START GIVEN DATA

/-!
# Ring 2 · sub-cell AbelianAll (ALL ABELIAN VARIETIES), André axis, part V — `B_min` WEAKENED from
# conjecture `B` for the total space to ONE Lefschetz-type operator: the FIBRE-CLASS (β-) LEFSCHETZ node
# (an algebraic correspondence inverting "cup with the fibre class" on fibre restrictions), its transport
# consequences PROVED IN THE KERNEL with no named fact (part VI, `Ring2AbelianAllAndreLiftOnPath`: the
# on-path of the lift nodes (L), (L∀))

HONEST FRAMING (page 1, verbatim): **research route, not a corollary; conditional on HC_CM plus one named
minimal statement.** Cell line: research route conditional on HC_CM; not a corollary; Q11.4-sentence-2
already refuted in dim ≥ 3. Nothing in this file proves a case of the Hodge conjecture. `HC_CM` =
`Theses.RankFourFaces.CMAbelianHodge` (a BINDER, never cited, never an axiom), `HC_AV` =
`Theses.PadicSemiregularLift.HodgeAbelianVarieties`, the reduction item `Theses.RankFourFaces.CMToAbelian`
(stmt-16267) is OPEN and not closed here. Seat `pub-hodge-ring2-ab-andre-2`, gen 2; brief (ii) "replace `B` by
algebraicity of specific Künneth/Lefschetz components and re-prove" and (iii) "identify precisely why Lieberman
does not suffice … partial results as theorems"; owed item o2 (type Abdulali's Conjecture 5.3 = the base half of
`B(𝒳)`) of RING2-MAP §AbelianAll AA2.4/AA2.5 (o3, the on-path of (L)/(L∀), is part VI).
**ERRATUM (gen 2, RING2-MAP AA2.13; referee F-ab-32, docstring-only revision gen 4): the §A nodes `FibreClassLefschetzFor` (unbounded `∀ p`: `IsAlgebraicCorrespondence (d+1) (d+1) 𝒳 𝒳 T` has no degree solution for `p ≥ d+2`), (β∀) `FibreClassLefschetzCompactPencils`, (β) `FibreClassLefschetzCMPointedPencils`, (β∃) `CMAnchoredPencilFibreClassLefschetz` are REFUTED-MISSTATED — FALSE AS TYPED (`not_fibreClassLefschetzFor`, part VIII `Ring2AbelianAllAndreFibreClassRange`) — so every §B/§C row taking one of them as a hypothesis is VACUOUS;**
**SUPERSEDED by part VIII's repaired nodes with the degree bound `p ≤ d`: `FibreClassLefschetzOn hf` (β′_f), `FibreClassLefschetzOnCompactPencils` (β∀′), `FibreClassLefschetzOnCMPointedPencils` (β′), `CMAnchoredPencilFibreClassLefschetzOn` (β∃′), `FibreClassLefschetzOnAtRelDim d`, where EVERY edge and row of this part is re-proved (e.g. `HC_AV_of_HC_CM_and_fibreClassLefschetzOnCMPointedPencils`, `HC_AV_of_HC_CM_and_cmAnchoredPencilFibreClassLefschetzOn`, `fibreClassOn_chain`).**
The §0 toolkit (`fiberGysin`, projection formula, algebraicity lemmas) is unaffected and in use; the refuted declarations are kept verbatim for the record (def bodies are append-only) — read each "(β…)" below as a pointer to part VIII's "(β…′)".

## What parts I–IV left open, and what this part does

Parts I–IV typed the transport candidates (2) ⊒ (3) ⊒ (4), the lift nodes (L∀) ⊒ (L), and the Lefschetz
candidates (5∀) ⊒ (5) = `StandardConjectureBStar` (ALL of `B` in André's `*_L`-form) for the `(d+1)`-dimensional
total space `𝒳` of a compact pencil `f : 𝒳 ⟶ S` of abelian `d`-folds; the edge "(5) ⟹ (3)" was kernel only
MODULO the named fact `h₈ = Abdulali1994_invariantCycles_of_lefschetzStandard` (Abdulali 1994 p. 1122 / Milne 2020
Prop. 1), whose printed proof uses of `B(𝒳)` exactly one thing (RING2-MAP AA2.5): an algebraic inverse of
`∪[F] : H⁰(S, R^{2p}f_*ℚ) ⥲ H²(S, R^{2p}f_*ℚ)` (`[F] = [𝒳_t]` the fibre class; invariants → co-invariants of
monodromy), i.e. Abdulali's CONJECTURE 5.3 [Abdulali1994FamiliesAV, p. 1130]: "`* : AH^{(0,2r)}_{(2)}(A,ℂ) →
AH^{(2d,2m−2r)}_{(2)}(A,ℂ)` … CONJECTURE 5.3. The map (5.2) is an isomorphism. REMARK 5.4 … for compact A,
Conjecture 5.3 is a special case of Grothendieck's standard conjectures … THEOREM 5.5. If Conjecture 5.3 is true
then `φ_P : AH^{(0,2r)}(A,ℂ) → AH^{2r}(A_P,ℂ)^Γ` is an isomorphism for every P" — the algebraic théorème de la
partie fixe, our (L∀). This part TYPES that one operator on the tree's real carriers WITHOUT the Leray pieces /
`θ_n`-weights (no abelian-scheme carrier needed, AA2.7 o2): since `j_{t*} j_t^* W = W ∪ [𝒳_t]` (projection
formula) and `ker j_s^* = L¹H^{2p}(𝒳) = ker(∪[𝒳_t])`, "an algebraic correspondence `T` of `𝒳` inverts `∪[F]` on
`H⁰(S, R^{2p})`" reads `j_s^*(T(j_{t*} j_t^* W)) = j_s^* W` for all global `W` and all `s, t` — `j_t = fiberι f t`,
`j_{t*}` the tree's CONSTRUCTED Gysin morphism `complexGysin` (complex orientations), "algebraic correspondence"
the tree's `IsAlgebraicCorrespondence` (André §2.1 / Voisin II (10.7) on the real carriers).

## Content

* §0 TOOLKIT (theorems, no hypothesis of the cell): algebraic correspondences map algebraic classes to
  algebraic classes (`map_mem_algebraicClasses_of_isAlgebraicCorrespondence`: the tree's reduction
  `corrClassAction_mem_algebraicClasses_of_cupProduct` fed with the PROVED multiplicativity
  `Theorems.Voisin2003_cupProduct_algebraicClasses_holds`); the fibre Gysin map `fiberGysin hf t p = j_{t*}`
  and `j_{t*}` preserves algebraic classes (`complexGysin_mem_algebraicClasses` with the proved support
  property `gysinMap_restrictCompl_eq_zero_of_field ℂ`); `j_{t*} j_t^* W = W ∪ j_{t*} 1` (projection formula) and
  the fibre class `j_{t*} 1` is algebraic — so `∪[𝒳_t]` is itself an algebraic correspondence of `𝒳`.
* §A NODES (OPEN; hypotheses wherever used): `FibreClassLefschetzFor hf` — β-Lefschetz for ONE compact pencil
  (in every degree `p` some algebraic `T : H^{2p+2}(𝒳) → H^{2p}(𝒳)` with `j_s^* T j_{t*} j_t^* = j_s^*` for all
  `s, t`); (β∀) `FibreClassLefschetzCompactPencils` (every compact pencil of abelian varieties); (β)
  `FibreClassLefschetzCMPointedPencils` (those with a CM fibre); (β∃) `CMAnchoredPencilFibreClassLefschetz` (per
  Hodge class, SOME CM-anchored pencil of Lemme 6.3.1 satisfying it).
* §B KERNEL EDGES, NO NAMED FACT: (β∀) ⟹ (L∀); (β) ⟹ (L); (β) ⟹ (3); (β∀) ⟹ (2); (β) ⟹ (4); (β∃) ⟹ (T∃);
  (β) ∧ Lemme 6.3.1 ⟹ (β∃). The engine: `η := T(j_{s₀*} j_{s₀}^* W)` is a global ALGEBRAIC class agreeing with
  `W` on EVERY fibre as soon as `W|_{𝒳_{s₀}}` is algebraic (`exists_algebraic_lift_of_fibreClassLefschetzFor`).
* §C ROWS: `HC_CM ∧ (β) ⟹ HC_AV` K[6.3.1] (`HC_AV_of_HC_CM_and_fibreClassLefschetzCMPointedPencils` — the
  Lefschetz-flavoured deliverable with the Abdulali/Milne fact `h₈` of parts II–III ELIMINATED);
  `HC_CM ∧ (β∃) ⟹ HC_AV` K with NO named fact; KIND-1 witnesses `(β∀) ⟹ HC_CM` K[J] and `(β∀) ⟹ HC_AV`
  K[6.3.1, J]; Frame rows `ClosesWithCM (β)`, `ClosesWithCM (β∃)`, `CMIdle (β∀)`, `(β) ⟹ CMToAbelian` K[6.3.1].
* NOT claimed: `HodgeConjecture ⟹ (β)` (needs "a Hodge-structure morphism `H(𝒳) → H(𝒳)` is a Hodge class on
  `𝒳 × 𝒳`", Künneth/Poincaré on the real carriers — not in the tree; print: Voisin I Lemma 11.41), `HC_AV ⟹ (β)`,
  `HC_AV ⟹ (L)` (both ask cycles on the non-abelian `𝒳 × 𝒳`, resp. `𝒳`), `(5) ⟹ (β)` (print only, next §); the
  on-path `HodgeConjecture ⟹ (L∀) ⟹ (L)` IS proved, in part VI.

## Print pedigree of (β), and the honest KIND column

(β) for one pencil is IMPLIED IN PRINT by Grothendieck's `B` for the base pieces `𝒳 × 𝒳 × Y`: André's
category of motifs modelled on motivated correspondences is semisimple UNCONDITIONALLY [Andre1996Motifs, Thm. 0.4
(p. 8); Prop. 3.3 (p. 21): "La ℚ-algèbre `C⁰_mot(X, X)` est semi-simple de dimension finie"], so the morphism
`∪[F] : h(𝒳) → h(𝒳)(1)` has a MOTIVATED pseudo-inverse `T` (`(∪[F]) T (∪[F]) = ∪[F]`), which inverts `∪[F]` on
`H⁰(S, R^{2p})` because `ker(∪[F]|H^{2p}) = L¹ = ker j_s^*` (Leray for the smooth projective `f` over a curve and
Deligne's semisimplicity [DeligneHodgeII1971, 4.1.1]); under `B` motivated correspondences are algebraic
[Andre1996Motifs, §2.1 remark after Déf. 1 (p. 14), §0.3]. From `B(𝒳)` ALONE: `B` is stable under products
[Kleiman1968AlgebraicCycles, §2] [Murre2004LecturesMotives, §4.2.1.2 Rem. 2(a)], `B + Hdg ⟹ D` (hom = num)
[Kleiman1994, Prop. 5.1, as reported in Murre's Torino lectures, Green–Murre–Voisin 1994 p. 123] and
`A_num(𝒳 × 𝒳)` is semisimple [Jannsen1992, Thm. 1], giving an ALGEBRAIC pseudo-inverse. INFERENCE (this seat,
5 lines, labelled): these are print theorems assembled by us; the edge `(5) ⟹ (β)` is therefore recorded
PRINT-ONLY (P) in RING2-MAP, not typed. So in PRINT `(5∀) ⟹ (β∀)`, `(5) ⟹ (β)`, and (β) holds MOTIVICALLY
(with `T` motivated) for every compact pencil — the open content of (β) is the algebraicity of ONE motivated
correspondence of `𝒳`. KIND (print), as in parts I–III: (β∀) is KIND 1 in the KERNEL too
(`HC_CM_of_andre1996_of_fibreClassLefschetzCompactPencils`, via (L∀) ⟹ (2) and Lemmes 6.3.2–6.3.3); (β) is KIND 1
IN PRINT (Lemme 6.3.3's anchor `Eᴺ` may be taken CM, deform D.58) and `HC_CM`-LOAD-BEARING IN THE KERNEL; (β∃) is
KIND 2 (its pencils carry no anchor but a CM fibre), like (T∃)/CPS_∃. Why Lieberman does not help (brief
(iii)): `B` of the abelian FIBRES is used nowhere below; (β) is a statement about the `(d+1)`-fold `𝒳` and the
`(2d+2)`-fold `𝒳 × 𝒳` carrying `T`, neither of which is an abelian variety.

References: Abdulali1994FamiliesAV ((5.1)–(5.2), Conj. 5.3, Rem. 5.4, Thm. 5.5, p. 1130; Lemma 6.2); Andre1996Motifs
(Thm. 0.4, §2.1, Prop. 3.3, §5.1, Lemme 6.3.1, Remarque 2); Milne2020HodgeClassesAV (Prop. 1); Kleiman1968AlgebraicCycles
(§2); Kleiman1994 (Prop. 5.1); Jannsen1992 (Thm. 1); Murre2004LecturesMotives (§4.2.1.2); DeligneHodgeII1971 (4.1.1);
VoisinHodgeI2002 (§7.3.2, Lemma 11.41); VoisinHodgeII2003 (Prop. 9.20–9.21, (10.7)); FultonYoungTableaux1997
(App. B (5)–(6)); Fulton1998 (§19.1–19.2); Voisin2025 (§4.1); Hatcher2002 (§3.2).
-/

noncomputable section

END GIVEN DATA

▶ [WORK TO BE COMPLETED]:
Nothing but the lines above from the one containing "a curve and" through the one containing "[Andre1996Motifs, §2.1 remark" should appear in the answer, each repeated exactly.

▶ [YOUR RESPONSE]:
`H⁰(S, R^{2p})` because `ker(∪[F]|H^{2p}) = L¹ = ker j_s^*` (Leray for the smooth projective `f` over a curve and
Deligne's semisimplicity [DeligneHodgeII1971, 4.1.1]); under `B` motivated correspondences are algebraic
[Andre1996Motifs, §2.1 remark after Déf. 1 (p. 14), §0.3]. From `B(𝒳)` ALONE: `B` is stable under products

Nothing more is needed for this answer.